import Summits.QuantumFields.YangMills.Theorems.BrascampLiebVacuum.Negative.WilsonTorusToolkit
import Literature.MathematicalPhysics.QuantumLattice.HeatKernelGroupMeasureProofs

/-!
# `ConvexGribovBody.BrascampLiebVacuum` — negative lemma: connectedness of the gauge group is
load-bearing; the crux's shape is false for every finite (discrete) gauge group
(refuter, crux stmt-QuantumFields-8779)

The route's Barriers paragraph asserts: "for finite `G` the link metric slope is void and
`BrascampLiebVacuum` would be false; `IsCompactSimpleLieGroup` (connected) excludes it". This file
proves that assertion. For a DISCRETE group every punctured neighbourhood filter `𝓝[≠] x` is `⊥`
(`nhdsWithin_compl_singleton_eq_bot_of_discrete`), so the crux's
`slope f U e = limsup … (𝓝[≠] (U e))` is the junk value `sInf univ = 0` for EVERY `f`
(`limsup_bot_real`), hence `dir f = 0`, while a time-zero plaquette trace — which satisfies ALL
THREE hypotheses (i) gauge invariance, (ii) time-zero locality, (iii) link-Lipschitz — has positive
variance under Wilson's measure (`isOpenPosMeasure_wilsonMeasure`, `integral_sq_sub_pos`).

* `brascampLiebVacuum_false_of_discrete_at` — any discrete compact `G`, any `r` with `ρ` not
  identically `1`, any `C`, `β`, `S ≥ 1`: an admissible `f` with `dir f = 0 < Var_μ f`.
* `not_brascampLiebVacuum_for_finite_gauge_groups` — UNCONDITIONAL: the crux with
  `IsCompactSimpleLieGroup G` replaced by "`G` finite and non-abelian" (every other symbol verbatim)
  is false (witness `S₃` with the discrete topology and its permutation representation on `ℂ³`).
  So any proof of the crux must use connectedness / non-discreteness of `G` (through the
  non-degeneracy of the metric slope), not only compactness and a faithful unitary representation.

Self-contained on top of the toolkit (the plaquette-trace facts are inlined as `have`s, cf.
`Negative/FalseWithoutLocality.lean` for the named versions).
-/

noncomputable section

open scoped BigOperators Topology Matrix Matrix.Norms.Frobenius
open Filter MeasureTheory
open Literature.MathematicalPhysics.QuantumFieldTheory

namespace Summit.QuantumFields.YangMills.Theorems.BrascampLiebVacuum.Negative

section Discrete

/-- On `ℝ` every `limsup` along `⊥` is the junk value `sInf univ = 0`. [folklore] -/
theorem limsup_bot_real {α : Type*} (u : α → ℝ) : Filter.limsup u (⊥ : Filter α) = 0 := by
  rw [Filter.limsup_eq]
  simp only [Filter.eventually_bot, Set.setOf_true]
  exact Real.sInf_of_not_bddBelow not_bddBelow_univ

/-- In a discrete space punctured neighbourhood filters are trivial. [folklore] -/
theorem nhdsWithin_compl_singleton_eq_bot_of_discrete {X : Type*} [TopologicalSpace X]
    [DiscreteTopology X] (x : X) : 𝓝[≠] x = ⊥ := by
  rw [← Filter.empty_mem_iff_bot, mem_nhdsWithin]
  exact ⟨{x}, isOpen_discrete _, rfl, fun y hy => hy.2 hy.1⟩

variable {G : Type*} [Group G] [TopologicalSpace G] [IsTopologicalGroup G] [CompactSpace G]
  [MeasurableSpace G] [BorelSpace G]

Problem to solve:
One stretch of the lines above is wanted, from the line that contains "(refuter, crux stmt-QuantumFields-8779)" through the line that contains "THREE hypotheses (i)". Output it exactly.

Task answer:
(refuter, crux stmt-QuantumFields-8779)

The route's Barriers paragraph asserts: "for finite `G` the link metric slope is void and
`BrascampLiebVacuum` would be false; `IsCompactSimpleLieGroup` (connected) excludes it". This file
proves that assertion. For a DISCRETE group every punctured neighbourhood filter `𝓝[≠] x` is `⊥`
(`nhdsWithin_compl_singleton_eq_bot_of_discrete`), so the crux's
`slope f U e = limsup … (𝓝[≠] (U e))` is the junk value `sInf univ = 0` for EVERY `f`
(`limsup_bot_real`), hence `dir f = 0`, while a time-zero plaquette trace — which satisfies ALL
THREE hypotheses (i) gauge invariance, (ii) time-zero locality, (iii) link-Lipschitz — has positive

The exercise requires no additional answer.